Work request:
In the material below, find the line with "(hR₀ : 3 * M" and the line with "(hqf : ∀ g ∈ qfList", then output those two lines and every line between them, exactly.

Records supplied:
• • • • • • •
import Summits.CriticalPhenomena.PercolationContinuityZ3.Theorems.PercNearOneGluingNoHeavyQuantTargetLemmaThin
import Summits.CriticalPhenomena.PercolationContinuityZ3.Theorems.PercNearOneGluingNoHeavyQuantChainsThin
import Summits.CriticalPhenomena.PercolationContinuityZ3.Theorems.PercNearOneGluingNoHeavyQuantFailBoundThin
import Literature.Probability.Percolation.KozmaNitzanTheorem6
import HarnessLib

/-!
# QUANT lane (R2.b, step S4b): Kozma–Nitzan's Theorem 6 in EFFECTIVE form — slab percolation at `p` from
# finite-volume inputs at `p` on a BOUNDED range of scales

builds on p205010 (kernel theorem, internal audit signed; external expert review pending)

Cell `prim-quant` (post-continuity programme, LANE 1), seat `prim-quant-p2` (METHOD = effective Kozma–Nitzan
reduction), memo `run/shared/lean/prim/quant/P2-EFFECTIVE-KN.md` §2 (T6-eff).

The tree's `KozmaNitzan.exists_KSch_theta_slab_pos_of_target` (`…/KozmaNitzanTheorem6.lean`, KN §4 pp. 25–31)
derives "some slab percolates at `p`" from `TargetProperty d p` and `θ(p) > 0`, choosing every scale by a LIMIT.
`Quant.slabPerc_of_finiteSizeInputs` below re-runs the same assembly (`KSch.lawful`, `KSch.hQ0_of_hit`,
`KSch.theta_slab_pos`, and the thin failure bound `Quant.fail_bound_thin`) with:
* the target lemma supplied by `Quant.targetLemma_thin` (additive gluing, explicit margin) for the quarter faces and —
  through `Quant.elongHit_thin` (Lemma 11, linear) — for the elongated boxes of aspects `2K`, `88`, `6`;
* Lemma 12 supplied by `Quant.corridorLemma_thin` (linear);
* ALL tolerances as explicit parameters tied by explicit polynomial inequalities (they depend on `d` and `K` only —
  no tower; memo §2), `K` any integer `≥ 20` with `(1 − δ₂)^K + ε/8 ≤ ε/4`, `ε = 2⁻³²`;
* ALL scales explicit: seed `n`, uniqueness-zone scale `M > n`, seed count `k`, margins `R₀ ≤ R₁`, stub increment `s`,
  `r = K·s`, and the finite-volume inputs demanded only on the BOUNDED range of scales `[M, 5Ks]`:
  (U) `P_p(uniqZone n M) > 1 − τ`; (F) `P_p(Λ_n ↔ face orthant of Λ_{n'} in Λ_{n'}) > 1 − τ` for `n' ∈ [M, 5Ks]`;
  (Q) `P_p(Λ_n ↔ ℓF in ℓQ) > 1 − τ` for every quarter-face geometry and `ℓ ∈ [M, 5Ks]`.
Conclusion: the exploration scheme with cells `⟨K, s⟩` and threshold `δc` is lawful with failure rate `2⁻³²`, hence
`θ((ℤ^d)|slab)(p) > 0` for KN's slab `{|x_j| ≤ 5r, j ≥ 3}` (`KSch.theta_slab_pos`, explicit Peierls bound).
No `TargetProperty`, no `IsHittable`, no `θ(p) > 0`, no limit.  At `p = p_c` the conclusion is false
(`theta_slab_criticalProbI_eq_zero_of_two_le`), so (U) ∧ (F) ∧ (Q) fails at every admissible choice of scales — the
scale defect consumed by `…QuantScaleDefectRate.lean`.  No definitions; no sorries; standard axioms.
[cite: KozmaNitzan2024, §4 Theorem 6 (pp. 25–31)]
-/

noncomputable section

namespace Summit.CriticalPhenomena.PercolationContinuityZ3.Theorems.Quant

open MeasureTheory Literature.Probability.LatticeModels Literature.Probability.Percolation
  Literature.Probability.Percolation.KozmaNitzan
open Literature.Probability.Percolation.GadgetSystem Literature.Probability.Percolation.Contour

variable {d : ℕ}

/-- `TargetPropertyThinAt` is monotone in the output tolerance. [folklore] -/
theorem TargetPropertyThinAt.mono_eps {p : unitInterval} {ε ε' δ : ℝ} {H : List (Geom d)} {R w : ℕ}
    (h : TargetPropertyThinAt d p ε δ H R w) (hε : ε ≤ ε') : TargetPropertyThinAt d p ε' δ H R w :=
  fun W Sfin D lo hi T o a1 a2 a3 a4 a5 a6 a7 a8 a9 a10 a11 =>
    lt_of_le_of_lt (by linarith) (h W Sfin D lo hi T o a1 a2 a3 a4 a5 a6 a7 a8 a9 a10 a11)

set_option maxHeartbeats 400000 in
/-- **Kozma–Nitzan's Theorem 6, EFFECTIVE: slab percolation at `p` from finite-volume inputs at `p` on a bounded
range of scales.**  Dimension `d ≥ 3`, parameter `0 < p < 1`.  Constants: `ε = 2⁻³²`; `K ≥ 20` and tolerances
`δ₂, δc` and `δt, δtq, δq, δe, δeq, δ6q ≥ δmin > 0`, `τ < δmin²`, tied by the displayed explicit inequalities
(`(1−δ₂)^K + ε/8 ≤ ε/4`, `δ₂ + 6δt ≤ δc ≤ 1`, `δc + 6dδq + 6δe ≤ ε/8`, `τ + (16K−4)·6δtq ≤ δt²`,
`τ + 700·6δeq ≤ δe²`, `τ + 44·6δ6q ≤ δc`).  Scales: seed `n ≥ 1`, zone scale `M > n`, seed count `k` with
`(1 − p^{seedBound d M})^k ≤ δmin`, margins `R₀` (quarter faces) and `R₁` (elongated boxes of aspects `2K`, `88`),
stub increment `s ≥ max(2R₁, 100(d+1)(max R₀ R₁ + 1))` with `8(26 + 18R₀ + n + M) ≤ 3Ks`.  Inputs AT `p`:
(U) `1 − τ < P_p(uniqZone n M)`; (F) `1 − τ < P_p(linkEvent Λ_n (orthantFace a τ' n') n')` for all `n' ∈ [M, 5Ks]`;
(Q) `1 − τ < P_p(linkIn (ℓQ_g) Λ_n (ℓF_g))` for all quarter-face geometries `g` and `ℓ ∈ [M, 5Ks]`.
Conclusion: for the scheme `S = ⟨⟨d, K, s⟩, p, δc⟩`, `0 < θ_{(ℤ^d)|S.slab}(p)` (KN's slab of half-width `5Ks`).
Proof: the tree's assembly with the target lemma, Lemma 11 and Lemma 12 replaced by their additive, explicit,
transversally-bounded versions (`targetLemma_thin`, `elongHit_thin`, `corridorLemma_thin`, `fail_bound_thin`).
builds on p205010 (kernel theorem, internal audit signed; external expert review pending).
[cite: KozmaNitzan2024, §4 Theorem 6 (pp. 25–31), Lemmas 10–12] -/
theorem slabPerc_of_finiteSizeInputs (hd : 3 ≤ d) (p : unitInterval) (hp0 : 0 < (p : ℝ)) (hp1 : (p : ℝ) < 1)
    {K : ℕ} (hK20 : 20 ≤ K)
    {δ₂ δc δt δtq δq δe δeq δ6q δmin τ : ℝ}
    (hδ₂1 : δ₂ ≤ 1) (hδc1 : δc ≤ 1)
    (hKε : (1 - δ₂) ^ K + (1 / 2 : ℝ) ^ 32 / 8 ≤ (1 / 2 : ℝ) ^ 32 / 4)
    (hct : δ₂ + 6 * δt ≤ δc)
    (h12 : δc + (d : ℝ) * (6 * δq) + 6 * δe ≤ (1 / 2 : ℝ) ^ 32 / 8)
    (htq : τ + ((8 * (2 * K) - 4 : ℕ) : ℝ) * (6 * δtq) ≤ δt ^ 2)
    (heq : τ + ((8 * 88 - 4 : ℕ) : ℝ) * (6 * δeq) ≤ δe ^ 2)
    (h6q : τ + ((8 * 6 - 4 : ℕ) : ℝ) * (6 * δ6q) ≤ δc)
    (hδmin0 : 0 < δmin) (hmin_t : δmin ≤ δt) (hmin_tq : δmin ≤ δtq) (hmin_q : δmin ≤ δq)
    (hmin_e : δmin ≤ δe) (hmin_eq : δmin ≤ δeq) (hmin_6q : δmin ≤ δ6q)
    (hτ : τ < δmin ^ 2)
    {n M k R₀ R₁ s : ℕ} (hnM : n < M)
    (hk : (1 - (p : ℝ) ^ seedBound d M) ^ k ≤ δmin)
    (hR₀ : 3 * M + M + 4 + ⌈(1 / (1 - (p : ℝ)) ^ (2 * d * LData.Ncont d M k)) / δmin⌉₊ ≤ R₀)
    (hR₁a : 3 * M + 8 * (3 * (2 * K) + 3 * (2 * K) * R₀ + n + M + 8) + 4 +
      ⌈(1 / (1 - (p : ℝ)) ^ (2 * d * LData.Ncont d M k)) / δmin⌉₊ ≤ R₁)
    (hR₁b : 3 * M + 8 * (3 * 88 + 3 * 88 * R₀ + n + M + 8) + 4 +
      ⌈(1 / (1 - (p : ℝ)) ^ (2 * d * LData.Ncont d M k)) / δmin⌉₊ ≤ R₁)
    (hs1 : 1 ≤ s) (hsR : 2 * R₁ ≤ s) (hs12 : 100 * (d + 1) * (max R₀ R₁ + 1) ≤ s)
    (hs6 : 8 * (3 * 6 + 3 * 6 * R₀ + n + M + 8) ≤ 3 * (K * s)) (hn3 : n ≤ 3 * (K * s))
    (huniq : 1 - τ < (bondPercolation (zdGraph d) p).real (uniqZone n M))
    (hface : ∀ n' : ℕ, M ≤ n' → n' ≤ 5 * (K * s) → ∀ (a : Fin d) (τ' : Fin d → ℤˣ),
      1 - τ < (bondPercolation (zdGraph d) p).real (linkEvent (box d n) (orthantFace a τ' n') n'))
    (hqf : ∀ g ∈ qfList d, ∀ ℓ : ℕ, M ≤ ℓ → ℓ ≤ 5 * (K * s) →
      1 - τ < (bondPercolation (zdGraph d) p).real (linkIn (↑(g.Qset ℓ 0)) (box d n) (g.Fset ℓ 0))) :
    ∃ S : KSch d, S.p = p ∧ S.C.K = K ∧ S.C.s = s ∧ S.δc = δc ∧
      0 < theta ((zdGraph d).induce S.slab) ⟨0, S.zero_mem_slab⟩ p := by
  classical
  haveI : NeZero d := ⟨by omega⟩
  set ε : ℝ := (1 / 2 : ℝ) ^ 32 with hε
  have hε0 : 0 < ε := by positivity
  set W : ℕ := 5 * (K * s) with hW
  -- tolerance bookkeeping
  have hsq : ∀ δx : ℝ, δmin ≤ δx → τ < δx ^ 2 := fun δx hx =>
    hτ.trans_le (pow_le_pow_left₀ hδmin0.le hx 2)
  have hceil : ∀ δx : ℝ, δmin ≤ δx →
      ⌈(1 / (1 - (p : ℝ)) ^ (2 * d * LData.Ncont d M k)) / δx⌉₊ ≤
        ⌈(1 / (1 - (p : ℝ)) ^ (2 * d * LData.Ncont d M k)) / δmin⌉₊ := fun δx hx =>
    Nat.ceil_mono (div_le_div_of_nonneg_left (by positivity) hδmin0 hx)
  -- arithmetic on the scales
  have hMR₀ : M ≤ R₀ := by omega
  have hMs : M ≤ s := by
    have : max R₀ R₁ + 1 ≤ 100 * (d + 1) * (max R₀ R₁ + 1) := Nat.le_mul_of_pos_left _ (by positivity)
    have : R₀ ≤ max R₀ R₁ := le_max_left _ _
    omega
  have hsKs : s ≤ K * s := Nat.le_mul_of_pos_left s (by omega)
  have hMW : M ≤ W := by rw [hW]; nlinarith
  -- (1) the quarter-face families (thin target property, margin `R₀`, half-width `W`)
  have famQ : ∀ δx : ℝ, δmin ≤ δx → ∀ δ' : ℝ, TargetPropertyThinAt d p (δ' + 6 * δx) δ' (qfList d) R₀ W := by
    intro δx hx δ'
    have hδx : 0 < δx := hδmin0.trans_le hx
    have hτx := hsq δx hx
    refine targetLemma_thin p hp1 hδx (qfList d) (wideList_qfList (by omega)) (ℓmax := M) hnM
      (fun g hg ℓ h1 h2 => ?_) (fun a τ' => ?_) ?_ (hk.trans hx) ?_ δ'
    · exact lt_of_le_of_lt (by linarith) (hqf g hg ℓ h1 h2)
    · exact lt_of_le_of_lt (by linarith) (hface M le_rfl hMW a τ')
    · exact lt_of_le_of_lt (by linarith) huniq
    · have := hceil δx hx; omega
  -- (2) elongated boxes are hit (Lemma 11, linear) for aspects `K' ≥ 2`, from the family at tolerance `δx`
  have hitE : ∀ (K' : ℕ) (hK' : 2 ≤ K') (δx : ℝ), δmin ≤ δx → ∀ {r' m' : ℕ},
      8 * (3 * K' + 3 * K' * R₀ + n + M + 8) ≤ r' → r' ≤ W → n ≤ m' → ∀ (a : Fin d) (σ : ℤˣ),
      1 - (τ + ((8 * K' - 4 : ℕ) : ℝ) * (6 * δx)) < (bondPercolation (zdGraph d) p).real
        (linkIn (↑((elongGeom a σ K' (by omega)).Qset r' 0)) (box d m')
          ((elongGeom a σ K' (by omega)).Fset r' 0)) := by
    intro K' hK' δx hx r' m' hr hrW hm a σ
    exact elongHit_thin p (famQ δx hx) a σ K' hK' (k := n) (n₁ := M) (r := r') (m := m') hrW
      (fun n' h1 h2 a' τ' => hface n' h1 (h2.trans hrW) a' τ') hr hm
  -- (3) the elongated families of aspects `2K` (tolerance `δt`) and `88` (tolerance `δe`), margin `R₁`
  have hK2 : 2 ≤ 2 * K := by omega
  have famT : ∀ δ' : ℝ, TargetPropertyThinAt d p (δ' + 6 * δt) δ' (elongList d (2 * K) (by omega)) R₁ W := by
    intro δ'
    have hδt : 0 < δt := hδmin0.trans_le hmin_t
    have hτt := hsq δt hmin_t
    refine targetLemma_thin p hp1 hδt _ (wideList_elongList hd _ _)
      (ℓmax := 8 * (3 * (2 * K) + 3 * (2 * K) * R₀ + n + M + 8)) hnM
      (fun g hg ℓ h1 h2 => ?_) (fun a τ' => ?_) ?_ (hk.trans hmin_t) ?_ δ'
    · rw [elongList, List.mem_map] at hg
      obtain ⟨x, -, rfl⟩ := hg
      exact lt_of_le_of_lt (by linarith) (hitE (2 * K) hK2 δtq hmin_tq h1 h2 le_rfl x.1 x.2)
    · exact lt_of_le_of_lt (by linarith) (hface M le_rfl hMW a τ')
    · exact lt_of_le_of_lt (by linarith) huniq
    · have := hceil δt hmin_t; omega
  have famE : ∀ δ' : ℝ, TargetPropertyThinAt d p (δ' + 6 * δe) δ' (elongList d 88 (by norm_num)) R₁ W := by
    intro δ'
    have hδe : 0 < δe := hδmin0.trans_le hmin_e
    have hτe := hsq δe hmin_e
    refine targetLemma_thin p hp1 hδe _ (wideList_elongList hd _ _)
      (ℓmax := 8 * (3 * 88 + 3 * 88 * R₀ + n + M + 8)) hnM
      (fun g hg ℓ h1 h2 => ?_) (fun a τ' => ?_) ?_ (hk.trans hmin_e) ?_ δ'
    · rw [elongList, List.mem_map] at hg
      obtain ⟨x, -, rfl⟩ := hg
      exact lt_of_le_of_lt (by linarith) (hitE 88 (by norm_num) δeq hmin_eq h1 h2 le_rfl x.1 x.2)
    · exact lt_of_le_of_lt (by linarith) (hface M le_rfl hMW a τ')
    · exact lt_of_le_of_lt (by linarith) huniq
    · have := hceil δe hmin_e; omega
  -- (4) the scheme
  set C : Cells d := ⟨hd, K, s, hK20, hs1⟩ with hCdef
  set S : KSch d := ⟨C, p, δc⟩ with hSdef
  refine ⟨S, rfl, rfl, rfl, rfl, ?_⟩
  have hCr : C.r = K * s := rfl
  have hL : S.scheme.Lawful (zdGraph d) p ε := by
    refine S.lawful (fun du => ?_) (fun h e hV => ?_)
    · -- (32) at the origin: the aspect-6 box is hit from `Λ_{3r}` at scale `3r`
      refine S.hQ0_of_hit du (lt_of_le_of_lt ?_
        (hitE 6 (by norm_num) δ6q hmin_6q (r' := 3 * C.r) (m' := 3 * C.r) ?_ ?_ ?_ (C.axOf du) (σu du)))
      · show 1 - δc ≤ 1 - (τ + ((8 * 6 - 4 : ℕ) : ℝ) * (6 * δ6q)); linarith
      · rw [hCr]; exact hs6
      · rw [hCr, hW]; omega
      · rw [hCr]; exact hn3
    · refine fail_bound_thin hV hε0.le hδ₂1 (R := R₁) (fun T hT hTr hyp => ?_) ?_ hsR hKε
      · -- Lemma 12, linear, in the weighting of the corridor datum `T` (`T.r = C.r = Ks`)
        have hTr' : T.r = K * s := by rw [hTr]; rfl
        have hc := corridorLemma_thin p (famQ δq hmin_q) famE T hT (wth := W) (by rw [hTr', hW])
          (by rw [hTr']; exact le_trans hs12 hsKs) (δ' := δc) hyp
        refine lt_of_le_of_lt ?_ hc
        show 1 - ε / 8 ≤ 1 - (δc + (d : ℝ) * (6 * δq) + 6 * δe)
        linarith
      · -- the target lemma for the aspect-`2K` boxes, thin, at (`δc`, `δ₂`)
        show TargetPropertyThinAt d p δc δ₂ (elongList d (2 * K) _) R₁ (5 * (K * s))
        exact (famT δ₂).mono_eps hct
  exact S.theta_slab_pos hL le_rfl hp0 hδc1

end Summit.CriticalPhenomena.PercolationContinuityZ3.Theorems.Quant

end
• • • • • • •
Exercise output:
    (hR₀ : 3 * M + M + 4 + ⌈(1 / (1 - (p : ℝ)) ^ (2 * d * LData.Ncont d M k)) / δmin⌉₊ ≤ R₀)
    (hR₁a : 3 * M + 8 * (3 * (2 * K) + 3 * (2 * K) * R₀ + n + M + 8) + 4 +
      ⌈(1 / (1 - (p : ℝ)) ^ (2 * d * LData.Ncont d M k)) / δmin⌉₊ ≤ R₁)
    (hR₁b : 3 * M + 8 * (3 * 88 + 3 * 88 * R₀ + n + M + 8) + 4 +
      ⌈(1 / (1 - (p : ℝ)) ^ (2 * d * LData.Ncont d M k)) / δmin⌉₊ ≤ R₁)
    (hs1 : 1 ≤ s) (hsR : 2 * R₁ ≤ s) (hs12 : 100 * (d + 1) * (max R₀ R₁ + 1) ≤ s)
    (hs6 : 8 * (3 * 6 + 3 * 6 * R₀ + n + M + 8) ≤ 3 * (K * s)) (hn3 : n ≤ 3 * (K * s))
    (huniq : 1 - τ < (bondPercolation (zdGraph d) p).real (uniqZone n M))
    (hface : ∀ n' : ℕ, M ≤ n' → n' ≤ 5 * (K * s) → ∀ (a : Fin d) (τ' : Fin d → ℤˣ),
      1 - τ < (bondPercolation (zdGraph d) p).real (linkEvent (box d n) (orthantFace a τ' n') n'))
    (hqf : ∀ g ∈ qfList d, ∀ ℓ : ℕ, M ≤ ℓ → ℓ ≤ 5 * (K * s) →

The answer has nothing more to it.